═════ Records for this task

import Literature.Computability.Cryptography.SchemesProofs
import Literature.Computability.Cryptography.SignaturesRestrictedOneTime
import Literature.Computability.Complexity.FoldCatBricks
import Literature.Computability.Complexity.IndexAllBricks
import HarnessLib

/-!
# Lamport's length-restricted one-time signature scheme (Goldreich 2004, Construction 6.4.4)

Topic `Literature/Computability/Cryptography`; a brick of the printed proof of Goldreich's
Theorem 6.4.1 (one-way functions ⇒ EUF-CMA-secure signature schemes; the tree's named fact
`secureSignaturesExist_of_OWFExist`, Rompel 1990), which is assembled from Thm. 6.4.29 (UOWHFs),
Thm. 6.4.32 (one-time signatures: Lamport's Construction 6.4.4 / Prop. 6.4.5, then one-time
hash-and-sign, Construction 6.4.30 / Prop. 6.4.31) and Thm. 6.4.9 (authentication trees,
Constructions 6.4.14 / 6.4.16). The length-restricted notions (Def. 6.4.3:
`SignatureScheme.IsRestrictedCorrect`, `SignatureScheme.restrictedOneTimeForgeProb`,
`SignatureScheme.IsRestrictedOneTimeSecure`) are those of `SignaturesRestrictedOneTime.lean`. This
file vendors, in the tree's machine model (`CommitmentsSignatures.lean`: `SignatureScheme`,
`RandAlg`, the chosen-message experiment `cmaExpPMF`):

* **Construction 6.4.4** — `Lamport.scheme f ℓ`: on `1ⁿ`, `2ℓ(n)` uniform `n`-bit blocks
  `s₀, …, s_{2ℓ(n)-1}` (block `2i + j` playing `sᵢʲ`), verification key
  `⟨1ⁿ, encList [f s₀, …, f s_{2ℓ(n)-1}]⟩`, signing key `⟨1ⁿ, s₀ ⋯ s_{2ℓ(n)-1}⟩`; the signature of
  `α = σ₀ ⋯ σ_{ℓ(n)-1}` is the concatenation `s_{2·0+σ₀} ⋯ s_{2(ℓ(n)-1)+σ_{ℓ(n)-1}}`; verification
  recomputes `f` on the `ℓ(n)` blocks of the alleged signature. (The book assumes `f`
  length-preserving "for simplicity" and concatenates the images; we keep `f` arbitrary and use the
  self-delimiting list code `encList` of the images instead — the only deviation.)
* `Lamport.isRestrictedCorrect` — condition 2 of Def. 6.4.3 for the construction;
* `Lamport.isEfficient` — the three algorithms are polynomial-time whenever `f ∈ FP` (programs
  `kgFn`, `sigFn`, `verFn` assembled in the `FP` string algebra — folds `Brick.foldCat` over the
  blocks, the bounded conjunction `Brick.allIdxFn` — with their semantics `kgFn_apply`, `sigFn_apply`,
  `verFn_apply` on EVERY input, as `PolyTimeComputable.of_encode` requires).

Prop. 6.4.5 (security in the sense of `IsRestrictedOneTimeSecure` from the one-wayness of `f`: a
one-time forger is run by an inverter that plants its challenge at a random key position) is the
subject of the companion file `LamportOTSSecurity.lean`.

## References

* O. Goldreich, *Foundations of Cryptography II: Basic Applications*, CUP 2004, §6.4.1:
  Def. 6.4.2 (security of one-time signature schemes), Def. 6.4.3 (length-restricted one-time
  signature schemes), Construction 6.4.4 and Prop. 6.4.5 (PDF pp. 225–229 of the held copy).
* L. Lamport, *Constructing digital signatures from a one-way function*, SRI Technical Report
  CSL-98, 1979.
-/

namespace Literature.Computability.Cryptography

open Filter Asymptotics _root_.Computability Complexity Finset Polynomial
open Complexity.Brick

/-! ### Lamport's construction (Construction 6.4.4) -/

namespace Lamport

variable (f : List Bool → List Bool) (ℓ : Polynomial ℕ)

/-- The images `vₜ = f(sₜ)` of the `2ℓ(n)` key blocks `sₜ = blk n t r` (block `2i + j` is the
book's `sᵢʲ`). [Goldreich 2004, Construction 6.4.4 (key generation)] [cite: Goldreich2004, Construction 6.4.4] -/
def images (n : ℕ) (r : List Bool) : List (List Bool) :=
  (List.range (2 * ℓ.eval n)).map fun t => f (Yao.blk n t r)

/-- The verification key `v = ⟨1ⁿ, encList [v₀, …, v_{2ℓ(n)-1}]⟩`. [Goldreich 2004, Construction 6.4.4]
[cite: Goldreich2004, Construction 6.4.4] -/
def pkOf (n : ℕ) (r : List Bool) : List Bool := boolPair (ones n) (encList (images f ℓ n r))

/-- The signing key `s = ⟨1ⁿ, s₀ ⋯ s_{2ℓ(n)-1}⟩` (the key-generation coins, tagged with `1ⁿ`).
[Goldreich 2004, Construction 6.4.4] [cite: Goldreich2004, Construction 6.4.4] -/
def skOf (n : ℕ) (r : List Bool) : List Bool := boolPair (ones n) r

/-- The block selected by bit `t` of the message: `2t + σₜ`. [Goldreich 2004, Construction 6.4.4
(signing: `sₜ^{σₜ}`)] [cite: Goldreich2004, Construction 6.4.4] -/
def bitIdx (m : List Bool) (t : ℕ) : ℕ := 2 * t + (m.getD t false).toNat

/-- The signature of `α = σ₀ ⋯ σ_{ℓ(n)-1}` under `s = ⟨1ⁿ, r⟩`: the concatenation of the blocks
`s_{2t+σₜ}`, `t < ℓ(n)`; the empty string on messages of the wrong length. [Goldreich 2004,
Construction 6.4.4 (signing)] [cite: Goldreich2004, Construction 6.4.4] -/
def sigOf (sk m : List Bool) : List Bool :=
  if m.length = ℓ.eval (fstF sk).length then
    ccat (fun t => Yao.blk (fstF sk).length (bitIdx m t) (sndF sk)) (ℓ.eval (fstF sk).length)
  else []

/-- Item `k` of a nested-pair list code (total: `fstF (sndF^k V)`). [folklore] -/
def itemOf (k : ℕ) (V : List Bool) : List Bool := fstF (sndF^[k] V)

/-- Verification of `(α, β)` under `v = ⟨1ⁿ, V⟩`: `|α| = ℓ(n)`, `|β| = ℓ(n)·n`, and
`f(βₜ) = v_{2t+σₜ}` for every `t < ℓ(n)`. [Goldreich 2004, Construction 6.4.4 (verification)]
[cite: Goldreich2004, Construction 6.4.4] -/
def verifyOf (pk m σ : List Bool) : Bool :=
  decide (m.length = ℓ.eval (fstF pk).length) &&
    (decide (σ.length = ℓ.eval (fstF pk).length * (fstF pk).length) &&
      decide (∀ i < m.length, f (Yao.blk (fstF pk).length i σ) = itemOf (bitIdx m i) (sndF pk)))

/-- **Construction 6.4.4** as a `SignatureScheme`: key generation with `2ℓ(n)·n` coins, deterministic
signing, deterministic verification. [Goldreich 2004, Construction 6.4.4] [cite: Goldreich2004, Construction 6.4.4] -/
def scheme : SignatureScheme where
  keyGen := ⟨fun n r => (pkOf f ℓ n r, skOf n r), fun n => 2 * ℓ.eval n * n⟩
  sign := ⟨fun p _ => sigOf ℓ p.1 p.2, fun _ => 0⟩
  verify := verifyOf f ℓ

/-! ### Elementary facts on blocks, concatenations and list items -/

/-- A concatenation of `k` pieces of length `n` has length `k·n`. [folklore] -/
theorem length_ccat_of_eq {g : ℕ → List Bool} {n : ℕ} :
    ∀ {k : ℕ}, (∀ t < k, (g t).length = n) → (ccat g k).length = k * n
  | 0, _ => by simp
  | k + 1, h => by
    rw [ccat_succ, List.length_append, length_ccat_of_eq (fun t ht => h t (by omega)), h k (by omega)]
    ring

/-- Block `i` of a concatenation of pieces of length `n` is piece `i`. [folklore] -/
theorem blk_ccat_of_eq {g : ℕ → List Bool} {n : ℕ} :
    ∀ {k : ℕ}, (∀ t < k, (g t).length = n) → ∀ {i : ℕ}, i < k → Yao.blk n i (ccat g k) = g i
  | 0, _, _, hi => absurd hi (Nat.not_lt_zero _)
  | k + 1, h, i, hi => by
    have h' : ∀ t < k, (g t).length = n := fun t ht => h t (by omega)
    have hL : (ccat g k).length = k * n := length_ccat_of_eq h'
    rw [ccat_succ, Yao.blk_eq_take_drop]
    rcases Nat.lt_succ_iff_lt_or_eq.1 hi with hlt | rfl
    · have hle : (i + 1) * n ≤ k * n := Nat.mul_le_mul_right n hlt
      rw [List.drop_append_of_le_length (by rw [hL]; exact le_trans (by nlinarith) hle),
        List.take_append_of_le_length (by rw [List.length_drop, hL, Nat.succ_mul] at *; omega),
        ← Yao.blk_eq_take_drop, blk_ccat_of_eq h' hlt]
    · rw [List.drop_append_of_le_length (by rw [hL]), List.drop_eq_nil_of_le (by rw [hL]),
        List.nil_append, List.take_of_length_le (h i (by omega)).le]

/-- `itemOf k (encList l) = l[k]` (default `[]`). [folklore] -/
theorem itemOf_encList (k : ℕ) (l : List (List Bool)) : itemOf k (encList l) = l.getD k [] := by
  induction l generalizing k with
  | nil =>
    induction k with
    | zero => rfl
    | succ k ih => simp [itemOf, Function.iterate_succ_apply] at ih ⊢
  | cons a l ih =>
    cases k with
    | zero => simp [itemOf, encList_cons]
    | succ k => simpa [itemOf, encList_cons, Function.iterate_succ_apply] using ih k

/-- The key blocks have length `n` (for coins of the prescribed length). [folklore] -/
theorem length_blk_key {n t : ℕ} {r : List Bool} (hr : r.length = 2 * ℓ.eval n * n)
    (ht : t < 2 * ℓ.eval n) : (Yao.blk n t r).length = n :=
  Yao.length_blk_of_le (by rw [hr]; exact Nat.mul_le_mul_right n ht)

══════════

The problem
All lines from the one with "induction k with" through the end of the data must be repeated exactly, and nothing else may be repeated.

Answer space
    induction k with
    | zero => rfl
    | succ k ih => simp [itemOf, Function.iterate_succ_apply] at ih ⊢
  | cons a l ih =>
    cases k with
    | zero => simp [itemOf, encList_cons]
    | succ k => simpa [itemOf, encList_cons, Function.iterate_succ_apply] using ih k

/-- The key blocks have length `n` (for coins of the prescribed length). [folklore] -/
theorem length_blk_key {n t : ℕ} {r : List Bool} (hr : r.length = 2 * ℓ.eval n * n)
    (ht : t < 2 * ℓ.eval n) : (Yao.blk n t r).length = n :=
  Yao.length_blk_of_le (by rw [hr]; exact Nat.mul_le_mul_right n ht)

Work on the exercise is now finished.